So yea, ordering.  It is one of the easiest things to do and yet people, regularly, get it oh so wrong.

*And, actually, in my experience cocktail bartenders don’t really like this either.  Generally they like you to at least give them a liquor and a general idea of sweet or savoryness.

Tip #7 on Being a Good Bar Customer

18 Jun

And here it is, Tip #7.  You know what that means:  if there is a #7, then there must also exist #s 1-6 and guess what?  You’re in luck!  And you can read them all by following these links!  It’s like magic (or hyperlinks…).  Tip #1, tip #2, tip #3, tip #4, tip #5 and, finally, tip#6.
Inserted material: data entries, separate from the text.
/-- **The re-cut target `X'_avg` is implied by the pair it replaces** (`BirGroundStateAverageLRO`,
rank 0, and crux 5 `BirEveryGroundState`): the pair gives the summit (`Assembly_holds`), and the
summit is `X'_avg` (`hubbardSuperconductivity_iff_shiftedAverage`). So re-cutting the route's
target to `X'_avg` and dropping crux 5 loses nothing. [folklore] -/
theorem shiftedAverage_of_birGroundStateAverageLRO_of_birEveryGroundState :
    BirGroundStateAverageLRO → BirEveryGroundState →
    (∃ δ ∈ Set.Ioo (0:ℝ) (1/2), ∃ U : ℝ, 0 < U ∧ ∃ c : ℝ, 0 < c ∧ ∃ L₀ : ℕ,
      ∀ (L : ℕ) [NeZero L], L₀ ≤ L → Even L → ∃ κ : ℝ, 0 < κ ∧
      let N : ℕ := 2 * ⌊(1 - δ) * (L : ℝ) ^ 2 / 2⌋₊
      let H := hubbardTorus 2 L 1 U
      let S := szSector (Λ := FermionTorus 2 L) N 0
      let Yd : Matrix (Finset (Orb (FermionTorus 2 L))) (Finset (Orb (FermionTorus 2 L))) ℂ :=
        ((1 : ℂ) / (L : ℂ) ^ 4) • ((pairField dWaveFormFactor L)ᴴ * pairField dWaveFormFactor L)
      let E := S ⊓ Module.End.eigenspace (Matrix.toLin' (H + (κ : ℂ) • Yd))
        ((((H + (κ : ℂ) • Yd).minEnergyOn S : ℝ)) : ℂ)
      let P := projMatrix (E.map (Fock.toEuclidean (ι := Orb (FermionTorus 2 L)) :
        Fock (Orb (FermionTorus 2 L)) →ₗ[ℂ] EuclideanSpace ℂ (Finset (Orb (FermionTorus 2 L)))))
      c * (L : ℝ) ^ 4 * P.trace.re ≤
        (P * ((pairField dWaveFormFactor L)ᴴ * pairField dWaveFormFactor L)).trace.re) :=
  fun hA hE => hubbardSuperconductivity_iff_shiftedAverage.1 (Assembly_holds ⟨hA, hE⟩)

/-- **The thermal re-cut target `X'_th` is implied by the same pair** (`Assembly_holds`, then
`hubbardSuperconductivity_iff_penalisedThermalAverage`). [folklore] -/
theorem penalisedThermalAverage_of_birGroundStateAverageLRO_of_birEveryGroundState :
    BirGroundStateAverageLRO → BirEveryGroundState →
    (∃ δ ∈ Set.Ioo (0:ℝ) (1/2), ∃ U : ℝ, 0 < U ∧ ∃ a : ℝ, 0 < a ∧ ∃ L₀ : ℕ,
      ∀ (L : ℕ) [NeZero L], L₀ ≤ L → Even L → ∃ κ β : ℝ, 0 < κ ∧ 0 < β ∧
      let N : ℕ := 2 * ⌊(1 - δ) * (L : ℝ) ^ 2 / 2⌋₊
      let H := hubbardTorus 2 L 1 U
      let S := szSector (Λ := FermionTorus 2 L) N 0
      let PS := projMatrix (S.map (Fock.toEuclidean (ι := Orb (FermionTorus 2 L)) :
        Fock (Orb (FermionTorus 2 L)) →ₗ[ℂ] EuclideanSpace ℂ (Finset (Orb (FermionTorus 2 L)))))
      let Yd : Matrix (Finset (Orb (FermionTorus 2 L))) (Finset (Orb (FermionTorus 2 L))) ℂ :=
        ((1 : ℂ) / (L : ℂ) ^ 4) • ((pairField dWaveFormFactor L)ᴴ * pairField dWaveFormFactor L)
      a + (L : ℝ) ^ 2 * Real.log 4 / (β * κ) ≤
        (PS * gibbsWeight β (H + (κ : ℂ) • Yd) * Yd).trace.re /
          (PS * gibbsWeight β (H + (κ : ℂ) • Yd)).trace.re) :=
  fun hA hE => hubbardSuperconductivity_iff_penalisedThermalAverage.1 (Assembly_holds ⟨hA, hE⟩)

/-- **The re-typed reduction `4RS` (engine `2R` ⇒ coercivity `3` ⇒ `X'_avg`) is implied by the
present reduction `4R` together with crux 5**: under `2R` and `3`, `4R` gives the route's target on a
window, crux 5 upgrades it at one coupling (`Theses.BalabanIR.closes`), and the summit is `X'_avg`.
So the census's re-cut route `{2R, 4RS}` is no harder than the present `{2R, 4R, 5}`; conversely
`4RS` closes the route alone with no crux 5, by the one-liner
`hubbardSuperconductivity_of_shiftedAverage (h4RS h2R h3)` (the census's `closes_recut`), and its
conclusion is summit-equivalent (`hubbardSuperconductivity_iff_shiftedAverage`). [folklore] -/
theorem birGappedPhaseReductionRS_of_reductionR_of_birEveryGroundState :
    BirGappedPhaseReductionR → BirEveryGroundState →
    (BirComplexStableXYR → BirBdGPhaseCoercivity →
      ∃ δ ∈ Set.Ioo (0:ℝ) (1/2), ∃ U : ℝ, 0 < U ∧ ∃ c : ℝ, 0 < c ∧ ∃ L₀ : ℕ,
      ∀ (L : ℕ) [NeZero L], L₀ ≤ L → Even L → ∃ κ : ℝ, 0 < κ ∧
      let N : ℕ := 2 * ⌊(1 - δ) * (L : ℝ) ^ 2 / 2⌋₊
      let H := hubbardTorus 2 L 1 U
      let S := szSector (Λ := FermionTorus 2 L) N 0
      let Yd : Matrix (Finset (Orb (FermionTorus 2 L))) (Finset (Orb (FermionTorus 2 L))) ℂ :=
        ((1 : ℂ) / (L : ℂ) ^ 4) • ((pairField dWaveFormFactor L)ᴴ * pairField dWaveFormFactor L)
      let E := S ⊓ Module.End.eigenspace (Matrix.toLin' (H + (κ : ℂ) • Yd))
        ((((H + (κ : ℂ) • Yd).minEnergyOn S : ℝ)) : ℂ)
      let P := projMatrix (E.map (Fock.toEuclidean (ι := Orb (FermionTorus 2 L)) :
        Fock (Orb (FermionTorus 2 L)) →ₗ[ℂ] EuclideanSpace ℂ (Finset (Orb (FermionTorus 2 L)))))
      c * (L : ℝ) ^ 4 * P.trace.re ≤
        (P * ((pairField dWaveFormFactor L)ᴴ * pairField dWaveFormFactor L)).trace.re) :=
  fun h4R h5 h2R h3 => hubbardSuperconductivity_iff_shiftedAverage.1 (closes h2R h3 h4R h5)

end Route

end Summit.HubbardSuperconductivity.HubbardSuperconductivity.Theorems
/-- **A STAGE-12 READING WITH A NEGATIVE-LIPSCHITZ OBJECT AT SOME DATUM OF RECORD HAS NO `S_N16 (RRec₁₂ 𝔯)`** [decided toy]: if at the canonical parameter of some
Stage-12 datum of record, some `(g₀, os, k)`, the reading's NE3 object has `Λ₁ = −1`, `g = gradConst 4 c′`, `ε, b, c′ ≥ 0` and flat data, the stub at the home FAILS
(file 5's key-free `not_s_N16_of_pins_negLip` at layer B's `rRec₁₂_self`) — letters left free in the reading are refuted; the pin owes `InEndRegime`. [folklore] -/
theorem not_s_N16_rRec₁₂_of_negLipReading (𝔯 : RateReading₁₂ N) {F : T4Family} {D : Datum F N} (hD : IsDatumOfRecord₁₂C F N D) (g₀ : ℕ → ℝ)
    (os : List (ULoop F)) (k : ℕ) {c' : ℝ} (hε : 0 ≤ ((𝔯.lit F hD.params hD.provisos g₀ os).ne3 k).ε) (hb : 0 ≤ ((𝔯.lit F hD.params hD.provisos g₀ os).ne3 k).b)
    (hc' : 0 ≤ c') (hg : ((𝔯.lit F hD.params hD.provisos g₀ os).ne3 k).g = gradConst 4 c') (hΛ₁ : ((𝔯.lit F hD.params hD.provisos g₀ os).ne3 k).Λ₁ = -1)
    (hdom : ((𝔯.lit F hD.params hD.provisos g₀ os).ne3 k).dom = {v : Site 4 → Fin 4 → (Matrix (Fin N) (Fin N) ℂ)ˣ |
      IsPeriodicCfg v (((𝔯.lit F hD.params hD.provisos g₀ os).ne3 k).Nper : ℤ) ∧
        ∃ w : Site 4 → (Matrix (Fin N) (Fin N) ℂ)ˣ, IsUnitarySite w ∧ v = gaugeAct w flatCfg}) :
    ¬ S_N16 (RRec₁₂ 𝔯) :=
  not_s_N16_of_pins_negLip (RRec₁₂ 𝔯) (rRec₁₂_self 𝔯 hD g₀ os k) ((𝔯.lit F hD.params hD.provisos g₀ os).ne3 k) rfl hε hb hc' hg hΛ₁ hdom

/-- **THE STAGE-12 READING TYPE ADMITS CONSTANT NE3 OBJECTS** (any `o`; U3 ∕ NE2 components from RR-1's `nonempty_rateObjects₁₁`, the dressed-tower component the
doubling toy `growingTower`) — so both junk tests bite. [folklore] -/
theorem exists_reading₁₂_ne3_const (o : NE3Objects₁₁ N) :
    ∃ 𝔯 : RateReading₁₂ N, ∀ (F : T4Family) (θ : Stage12Params F N) (hP : θ.Provisos₁₂ F N) (g₀ : ℕ → ℝ) (os : List (ULoop F)) (k : ℕ),
      (𝔯.lit F θ hP g₀ os).ne3 k = o := by
  obtain ⟨r₀⟩ := nonempty_rateObjects₁₁ (N := N)
  exact ⟨⟨fun _ _ _ _ _ => ⟨r₀.u3, fun _ => o, r₀.ne2⟩, fun _ _ _ _ _ => ⟨Unit, growingTower, 1⟩⟩, fun _ _ _ _ _ _ => rfl⟩

/-- **SOME STAGE-12 READING CLOSES THE STUB AT THE HOME OUTRIGHT** [decided toy]: the constant reading at the flat object of period `1` with zero letters. [folklore] -/
theorem exists_reading_s_N16_rRec₁₂ : ∃ 𝔯 : RateReading₁₂ N, S_N16 (RRec₁₂ 𝔯) := by
  obtain ⟨𝔯, h𝔯⟩ := exists_reading₁₂_ne3_const (N := N)
    ⟨1, 0, 0, 0, 0, 0, 0, {v : Site 4 → Fin 4 → (Matrix (Fin N) (Fin N) ℂ)ˣ | IsPeriodicCfg v ((1 : ℕ) : ℤ) ∧
      ∃ w : Site 4 → (Matrix (Fin N) (Fin N) ℂ)ˣ, IsUnitarySite w ∧ v = gaugeAct w flatCfg}⟩
  refine ⟨𝔯, s_N16_rRec₁₂_of_flatReading 𝔯 fun F θ hP g₀ os k => ?_⟩
  rw [h𝔯 F θ hP g₀ os k]
  exact ⟨le_rfl, le_rfl, le_rfl, le_rfl, le_rfl, rfl⟩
So in this blog I am going to tackle a topic that seems to be slightly divisive: kids in bars.  This divisiveness can be easily proven by referring to a comment I made on my Facebook page a few weeks back that simply read “No, I do not have milk for your child.”  The responses were diverse, to say the least, ranging from “bar life is slowly being destroyed in NYC by entitled parents” to “You’re right, people with kids should just stop trying to enjoy themselves.”  I am not here trying to start an all out war, but I have some opinions.  So, here goes.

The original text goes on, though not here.